Each year, many words are evaluated and selected to become new entries in modern dictionaries. With these new additions, it’s only natural that other terms and phrases phase out of the vernacular. Dr. Michael Ellis, professor of English at Missouri State University, is collaborating with Dr. Michael Montgomery, emeritus professor of English and linguistics at the University of South Carolina, on the Corpus of American Civil War Letters (CACWL) project to locate and transcribe letters written during the Civil War era in order to have a clearer picture of regional American English in the 19th century.
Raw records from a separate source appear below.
/-- **RV (2.16)**: `I_z^{(1)}(0,0,k,0,0) = ∫₀¹ dx/(z−x)^{k+1} = (1/k)(1/(z−1)^k − 1/z^k)` for `k > 0`, `z > 1`.
[cite: RhinViola2005, (2.16)] -/
theorem I1_zero_k {z : ℝ} (hz : 1 < z) {k : ℕ} (hk : 0 < k) :
    I1 z 0 0 k 0 0 = 1 / k * (1 / (z - 1) ^ k - 1 / z ^ k) := by
  have hk0 : (k : ℝ) ≠ 0 := by exact_mod_cast hk.ne'
  have hzx : ∀ x ∈ uIcc (0 : ℝ) 1, z - x ≠ 0 := fun x hx => by
    rw [uIcc_of_le zero_le_one] at hx; linarith [hx.2]
  -- primitive `x ↦ (1/k) (z−x)^{-k}`, written with natural powers as `1/(k (z−x)^k)`
  have hderiv : ∀ x ∈ uIcc (0 : ℝ) 1,
      HasDerivAt (fun x : ℝ => 1 / (k * (z - x) ^ k)) (1 / (z - x) ^ (k + 1)) x := by
    intro x hx
    have hzx' := hzx x hx
    have h1 : HasDerivAt (fun x : ℝ => (k : ℝ) * (z - x) ^ k) ((k : ℝ) * ((k : ℝ) * (z - x) ^ (k - 1) * -1)) x :=
      (((hasDerivAt_id x).const_sub z).pow k).const_mul (k : ℝ) |>.congr_deriv (by simp)
    have h2 := h1.inv (mul_ne_zero hk0 (pow_ne_zero _ hzx'))
    simp only [one_div]
    refine h2.congr_deriv ?_
    obtain ⟨k', rfl⟩ : ∃ k', k = k' + 1 := ⟨k - 1, by omega⟩
    simp only [Nat.add_sub_cancel]
    field_simp
    ring
  have hcont : ContinuousOn (fun x : ℝ => 1 / (z - x) ^ (k + 1)) (uIcc (0 : ℝ) 1) :=
    continuousOn_const.div (by fun_prop) fun x hx => pow_ne_zero _ (hzx x hx)
  rw [I1]
  simp only [innerRes_zero_k, pow_zero, one_mul, Nat.cast_zero, add_zero, neg_zero, zpow_zero]
  rw [integral_eq_sub_of_hasDerivAt hderiv hcont.intervalIntegrable]
  have hz1 : z - 1 ≠ 0 := by linarith
  have hz0 : z ≠ 0 := by linarith
  field_simp
  ring

/-! ### The linear decomposition (2.29) for `I_z^{(1)}` and `I_z` -/

/-- Pointwise (2.29) for the inner residue (`y = 1 − (1−y)` and linearity of the Hasse derivative; the pole
order `j+(k+1)−(m+1)+1 = j+k−m+1` is unchanged):
`innerRes(j,k+1,l,m+1) = innerRes(j,k,l,m) − innerRes(j,k,l+1,m)`. [cite: RhinViola2005, (2.29)] -/
theorem innerRes_succ_k_succ_m (z : ℝ) (j k l m : ℕ) (x : ℝ) :
    innerRes z j (k + 1) l (m + 1) x = innerRes z j k l m x - innerRes z j k (l + 1) m x := by
  unfold innerRes
  by_cases hm : m ≤ j + k
  · rw [if_pos (by omega), if_pos hm, if_pos hm, show j + (k + 1) - (m + 1) = j + k - m by omega]
    have hpoly : ((X : ℝ[X]) ^ (k + 1) * (1 - X) ^ l) = X ^ k * (1 - X) ^ l - X ^ k * (1 - X) ^ (l + 1) := by
      ring
    rw [hpoly, map_sub, eval_sub, sub_div]
  · rw [if_neg (by omega), if_neg hm, if_neg hm, sub_zero]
Since it began in 2007, approximately 9,000 letters and diaries – mostly written by soldiers with little education – have been collected for CACWL that detail life as a soldier and provide a glimpse into how English was spoken 150 years ago. Ellis noted that they often write phonetically with irregular capitalization, inconsistent spelling, regional words and usages, and non-standard grammatical forms. For example: “I am well at the presant time hoping when those few lines Comes to yore hands they my find you Well and harty.”
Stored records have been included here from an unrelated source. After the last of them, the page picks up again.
import Literature.AlgebraicGeometry.Frobenioids.Cor411Padic
import Literature.AlgebraicGeometry.Frobenioids.PadicFrobenioidRelCosetBase
import HarnessLib

/-!
# Frobenioids I, Corollary 4.11 (ii)–(iv) at the `p`-adic Frobenioids over the tempered bases
# `D = 𝓑^temp(Π, Π°)⁰` of [FrdII] Example 1.3 — for `Π` with slim `𝓑^temp(Π)⁰` (e.g. `Π` slim profinite)

Mochizuki, *The geometry of Frobenioids I*, Kyushu J. Math. **62** (2008), Cor. 4.11 pp. 91–92
[cite: MochizukiFrdI2008, Cor. 4.11 p.91]; *The geometry of Frobenioids II*, Kyushu J. Math. **62** (2008),
Example 1.3 (iii) pp. 11–12, Theorem 1.2 (iv) p. 9 ("If `D` is slim … then `C` is also slim")
[cite: MochizukiFrdII2008, Ex 1.3 (iii) pp.11-12].

PROOF-ONLY file (node FrdI:Cor4.11 / FrdII:Ex1.3(iii); seat abc-iut-w4-d109; sequel of `Cor411Padic.lean` and
`Thm49PadicTempered.lean`), 0 definitions. `Cor411Padic.lean` gives Cor. 4.11 at `p`-adic Frobenioids over SLIM
bases of FSM-type. The small model `RelCosetCat Π°` of `𝓑^temp(Π, Π°)⁰` is of FSM-type (seat abc-iut-L1-t4's
`RelCosetCat.isOfFSMType`) and inherits slimness from `CosetCat Π = 𝓑^temp(Π)⁰` (`RelCosetCat.isSlim_of_isSlim`),
which is slim for a slim profinite `Π` (seat abc-iut-L1-t4's `isSlim_cosetCat_of_isSlimGroup`). Hence, for
`p`-adic Frobenioid data `d_i : PadicFrd.Datum (RelCosetCat Π°_i) p_i`: the typed Cor. 4.11 (ii)/(iii)/(iv) with no
hypothesis (`cor411ii/iii/iv_padic_relCoset`), and — given `IsSlim (CosetCat Π_i)`, resp. `Π_i` slim profinite —
`Ψ^Base` with its `1`-unique square, the divisor transport `Ψ^Φ` over `Ψ^Base`, and the Cor. 4.11 (iv) data, for
every `Ψ : C₁ ⥲ C₂` (`exists_divisorTransport_padic_relCoset(_of_isSlimGroup)` etc.). No statement of either paper
is restated or strengthened; nothing here bears on, or takes a side on, [IUTchIII] Cor. 3.12.
-/

noncomputable section

namespace Literature.AlgebraicGeometry.Frobenioids

open CategoryTheory Opposite
open PreFrobenioid PreFrobenioidData Literature.AnabelianGeometry.SemiGraphs

namespace PadicFrd

section Tempered

variable {P₁ : Type} [Group P₁] [TopologicalSpace P₁] [IsTopologicalGroup P₁] (P₀₁ : OpenSubgroup P₁)
variable {P₂ : Type} [Group P₂] [TopologicalSpace P₂] [IsTopologicalGroup P₂] (P₀₂ : OpenSubgroup P₂)
variable {p₁ p₂ : ℕ} [Fact p₁.Prime] [Fact p₂.Prime]
variable (d₁ : Datum (RelCosetCat P₀₁) p₁) (d₂ : Datum (RelCosetCat P₀₂) p₂)

/-- **[FrdI] Cor. 4.11 (ii) AS TYPED for `p`-adic Frobenioids over tempered bases, no hypothesis.**
[cite: MochizukiFrdI2008, Cor. 4.11 (ii) p.91] [cite: MochizukiFrdII2008, Ex 1.3 (iii) pp.11-12] -/
theorem cor411ii_padic_relCoset (Ψ : d₁.frobenioid ≌ d₂.frobenioid) :
    (ModelFrobenioid.data d₁.Φ d₁.B d₁.divB).Cor411ii (ModelFrobenioid.data d₂.Φ d₂.B d₂.divB) Ψ :=
  cor411ii_padic d₁ d₂ (RelCosetCat.isOfFSMType P₀₁) (RelCosetCat.isOfFSMType P₀₂) Ψ

/-- **[FrdI] Cor. 4.11 (iii) AS TYPED for `p`-adic Frobenioids over tempered bases, any parameters, no hypothesis.**
[cite: MochizukiFrdI2008, Cor. 4.11 (iii) p.92] [cite: MochizukiFrdII2008, Ex 1.3 (iii) pp.11-12] -/
theorem cor411iii_padic_relCoset (Ψ : d₁.frobenioid ≌ d₂.frobenioid)
    (R₁ : (ModelFrobenioid.data d₁.Φ d₁.B d₁.divB).RSParams)
    (R₂ : (ModelFrobenioid.data d₂.Φ d₂.B d₂.divB).RSParams) :
    (ModelFrobenioid.data d₁.Φ d₁.B d₁.divB).Cor411iii (ModelFrobenioid.data d₂.Φ d₂.B d₂.divB) Ψ R₁ R₂ :=
  cor411iii_padic d₁ d₂ (RelCosetCat.isOfFSMType P₀₁) (RelCosetCat.isOfFSMType P₀₂) Ψ R₁ R₂

/-- **[FrdI] Cor. 4.11 (iv) AS TYPED for `p`-adic Frobenioids over tempered bases, any parameters, no hypothesis.**
[cite: MochizukiFrdI2008, Cor. 4.11 (iv) p.92] [cite: MochizukiFrdII2008, Ex 1.3 (iii) pp.11-12] -/
theorem cor411iv_padic_relCoset (Ψ : d₁.frobenioid ≌ d₂.frobenioid)
    (R₁ : (ModelFrobenioid.data d₁.Φ d₁.B d₁.divB).RSParams)
    (R₂ : (ModelFrobenioid.data d₂.Φ d₂.B d₂.divB).RSParams) :
    (ModelFrobenioid.data d₁.Φ d₁.B d₁.divB).Cor411iv (ModelFrobenioid.data d₂.Φ d₂.B d₂.divB) Ψ R₁ R₂ :=
  cor411iv_padic d₁ d₂ (RelCosetCat.isOfFSMType P₀₁) (RelCosetCat.isOfFSMType P₀₂) Ψ R₁ R₂

/-- **The Cor. 4.11 hypothesis package HOLDS over tempered bases with slim `𝓑^temp(Π_i)⁰`** (Div-slim from slim;
[FrdII] Thm. 1.2 (i)). [cite: MochizukiFrdI2008, Cor. 4.11 p.91] [cite: MochizukiFrdII2008, Ex 1.3 (iii) pp.11-12] -/
theorem cor411Setting_padic_relCoset (hsl₁ : IsSlim (CosetCat P₁)) (hsl₂ : IsSlim (CosetCat P₂))
    (Ψ : d₁.frobenioid ≌ d₂.frobenioid) :
    (ModelFrobenioid.data d₁.Φ d₁.B d₁.divB).Cor411Setting (ModelFrobenioid.data d₂.Φ d₂.B d₂.divB) Ψ :=
  cor411Setting_padic d₁ d₂ (RelCosetCat.isOfFSMType P₀₁) (RelCosetCat.isOfFSMType P₀₂)
    (RelCosetCat.isSlim_of_isSlim P₀₁ hsl₁) (RelCosetCat.isSlim_of_isSlim P₀₂ hsl₂) Ψ

/-- **The conclusion of [FrdI] Cor. 4.11 (iii) for `p`-adic Frobenioids over tempered bases with slim
`𝓑^temp(Π_i)⁰`**: every `Ψ : C₁ ⥲ C₂` induces a `1`-unique `Ψ^Base : D₁ ⥲ D₂` and an isomorphism of functors
`Ψ^Φ : Φ₁ ⥲ Φ₂` lying over `Ψ^Base`. [cite: MochizukiFrdI2008, Cor. 4.11 (iii) p.92]
[cite: MochizukiFrdII2008, Ex 1.3 (iii) pp.11-12] -/
theorem exists_divisorTransport_padic_relCoset (hsl₁ : IsSlim (CosetCat P₁)) (hsl₂ : IsSlim (CosetCat P₂))
    (Ψ : d₁.frobenioid ≌ d₂.frobenioid) :
    ∃ ΨBase : RelCosetCat P₀₁ ⥤ RelCosetCat P₀₂,
      OneUniqueSquare Ψ.functor (ModelFrobenioid.data d₁.Φ d₁.B d₁.divB).base
          (ModelFrobenioid.data d₂.Φ d₂.B d₂.divB).base ΨBase ∧
        Nonempty (DivisorMonoidIsoOverBase (ModelFrobenioid.data d₁.Φ d₁.B d₁.divB)
          (ModelFrobenioid.data d₂.Φ d₂.B d₂.divB) ΨBase) :=
  exists_divisorTransport_padic d₁ d₂ (RelCosetCat.isOfFSMType P₀₁) (RelCosetCat.isOfFSMType P₀₂)
    (RelCosetCat.isSlim_of_isSlim P₀₁ hsl₁) (RelCosetCat.isSlim_of_isSlim P₀₂ hsl₂) Ψ

/-- **The conclusion of [FrdI] Cor. 4.11 (iv) for `p`-adic Frobenioids over tempered bases with slim
`𝓑^temp(Π_i)⁰`**: the `1`-commutative diagram `(Base, Div, deg_Fr)` — `Ψ^Base` an equivalence, `Ψ^Φ`, `η`,
Frobenius degrees preserved, `Div(Ψ φ) = η_A^* Ψ^Φ(Div φ)`, rigid base composites.
[cite: MochizukiFrdI2008, Cor. 4.11 (iv) p.92] [cite: MochizukiFrdII2008, Ex 1.3 (iii) pp.11-12] -/
theorem exists_cor411iv_data_padic_relCoset (hsl₁ : IsSlim (CosetCat P₁)) (hsl₂ : IsSlim (CosetCat P₂))
    (Ψ : d₁.frobenioid ≌ d₂.frobenioid) :
    ∃ (ΨBase : RelCosetCat P₀₁ ⥤ RelCosetCat P₀₂)
      (E : DivisorMonoidIsoOverBase (ModelFrobenioid.data d₁.Φ d₁.B d₁.divB)
        (ModelFrobenioid.data d₂.Φ d₂.B d₂.divB) ΨBase)
      (η : Ψ.functor ⋙ (ModelFrobenioid.data d₂.Φ d₂.B d₂.divB).base ≅
        (ModelFrobenioid.data d₁.Φ d₁.B d₁.divB).base ⋙ ΨBase),
      ΨBase.IsEquivalence ∧
        PreservesDegFr (ModelFrobenioid.data d₁.Φ d₁.B d₁.divB) (ModelFrobenioid.data d₂.Φ d₂.B d₂.divB) Ψ ∧
        (∀ ⦃A B : d₁.frobenioid⦄ (φ : A ⟶ B),
          (ModelFrobenioid.data d₂.Φ d₂.B d₂.divB).div (Ψ.functor.map φ) =
            (ModelFrobenioid.data d₂.Φ d₂.B d₂.divB).pull (η.hom.app A)
              (E.iso ((ModelFrobenioid.data d₁.Φ d₁.B d₁.divB).base.obj A)
                ((ModelFrobenioid.data d₁.Φ d₁.B d₁.divB).div φ))) ∧
        (IsRigidFunctor (Ψ.functor ⋙ (ModelFrobenioid.data d₂.Φ d₂.B d₂.divB).base) ∧
          IsRigidFunctor ((ModelFrobenioid.data d₁.Φ d₁.B d₁.divB).base ⋙ ΨBase)) :=
  exists_cor411iv_data_padic d₁ d₂ (RelCosetCat.isOfFSMType P₀₁) (RelCosetCat.isOfFSMType P₀₂)
    (RelCosetCat.isSlim_of_isSlim P₀₁ hsl₁) (RelCosetCat.isSlim_of_isSlim P₀₂ hsl₂) Ψ

/-- **Cor. 4.11 (i) for `p`-adic Frobenioids over tempered bases with slim `𝓑^temp(Π_i)⁰`**: `Ψ^istr` and the
typed `Cor411i`. [cite: MochizukiFrdI2008, Cor. 4.11 (i) p.91] [cite: MochizukiFrdII2008, Ex 1.3 (iii) pp.11-12] -/
theorem exists_cor411i_padic_relCoset (hsl₁ : IsSlim (CosetCat P₁)) (hsl₂ : IsSlim (CosetCat P₂))
    (Ψ : d₁.frobenioid ≌ d₂.frobenioid) :
    ∃ Ψistr : (ModelFrobenioid.data d₁.Φ d₁.B d₁.divB).Istr ≌ (ModelFrobenioid.data d₂.Φ d₂.B d₂.divB).Istr,
      Ψistr.functor ⋙ (ModelFrobenioid.data d₂.Φ d₂.B d₂.divB).istrι =
          (ModelFrobenioid.data d₁.Φ d₁.B d₁.divB).istrι ⋙ Ψ.functor ∧
        (ModelFrobenioid.data d₁.Φ d₁.B d₁.divB).Cor411i (ModelFrobenioid.data d₂.Φ d₂.B d₂.divB) Ψ
          Ψistr.functor :=
  exists_cor411i_padic d₁ d₂ (RelCosetCat.isOfFSMType P₀₁) (RelCosetCat.isOfFSMType P₀₂)
    (RelCosetCat.isSlim_of_isSlim P₀₁ hsl₁) (RelCosetCat.isSlim_of_isSlim P₀₂ hsl₂) Ψ

end Tempered

/-! ### Slim profinite `Π`: the slimness premise discharged ([FrdII] Ex. 1.1 (i) / Thm. 1.2 (iv)) -/

section Profinite

variable {P₁ : Type} [Group P₁] [TopologicalSpace P₁] [IsTopologicalGroup P₁] [CompactSpace P₁]
  [TotallyDisconnectedSpace P₁] (P₀₁ : OpenSubgroup P₁)
variable {P₂ : Type} [Group P₂] [TopologicalSpace P₂] [IsTopologicalGroup P₂] [CompactSpace P₂]
  [TotallyDisconnectedSpace P₂] (P₀₂ : OpenSubgroup P₂)
variable {p₁ p₂ : ℕ} [Fact p₁.Prime] [Fact p₂.Prime]
variable (d₁ : Datum (RelCosetCat P₀₁) p₁) (d₂ : Datum (RelCosetCat P₀₂) p₂)

/-- **The conclusion of [FrdI] Cor. 4.11 (iii) for `p`-adic Frobenioids over `𝓑^temp(Π_i, Π°_i)⁰` with `Π_i` SLIM
PROFINITE groups** (slimness of `𝓑(Π)⁰` from slimness of `Π`, seat abc-iut-L1-t4's `isSlim_cosetCat_of_isSlimGroup`):
for every `Ψ : C₁ ⥲ C₂`, a `1`-unique `Ψ^Base` and `Ψ^Φ : Φ₁ ⥲ Φ₂` over it.
[cite: MochizukiFrdI2008, Cor. 4.11 (iii) p.92] [cite: MochizukiFrdII2008, Thm 1.2 (iv) p.9] -/
theorem exists_divisorTransport_padic_relCoset_of_isSlimGroup (hZ₁ : IsSlimGroup P₁) (hZ₂ : IsSlimGroup P₂)
    (Ψ : d₁.frobenioid ≌ d₂.frobenioid) :
    ∃ ΨBase : RelCosetCat P₀₁ ⥤ RelCosetCat P₀₂,
      OneUniqueSquare Ψ.functor (ModelFrobenioid.data d₁.Φ d₁.B d₁.divB).base
          (ModelFrobenioid.data d₂.Φ d₂.B d₂.divB).base ΨBase ∧
        Nonempty (DivisorMonoidIsoOverBase (ModelFrobenioid.data d₁.Φ d₁.B d₁.divB)
          (ModelFrobenioid.data d₂.Φ d₂.B d₂.divB) ΨBase) :=
  exists_divisorTransport_padic_relCoset P₀₁ P₀₂ d₁ d₂ (isSlim_cosetCat_of_isSlimGroup hZ₁)
    (isSlim_cosetCat_of_isSlimGroup hZ₂) Ψ

end Profinite

end PadicFrd

end Literature.AlgebraicGeometry.Frobenioids

end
“The sheer numbers written by soldiers – and to a lesser extent, by family members on the home front – were unprecedented in American history,” Ellis said. “These writers are far more likely than any other sizable group of semi-literate individuals in the 19th century to reproduce the features of their spoken language, thereby providing an invaluable source of information about American regional dialects in that period.”
Approximately three million soldiers served in the Union or Confederate armies, and for many it marked the first time away from home. These soldiers were homesick and wanting to hear about normal life, Ellis explained, and needing to share the details of the war they were experiencing.
“Besides the obvious linguistic significance of the letters, we hope that they will also be of significant value to, among others, historians and genealogists,” added Ellis.
The long-term goal of CACWL is to produce a dictionary and linguistic atlas of 19th century American regional dialects, which will require a minimum of 5,000 additional letters and diaries.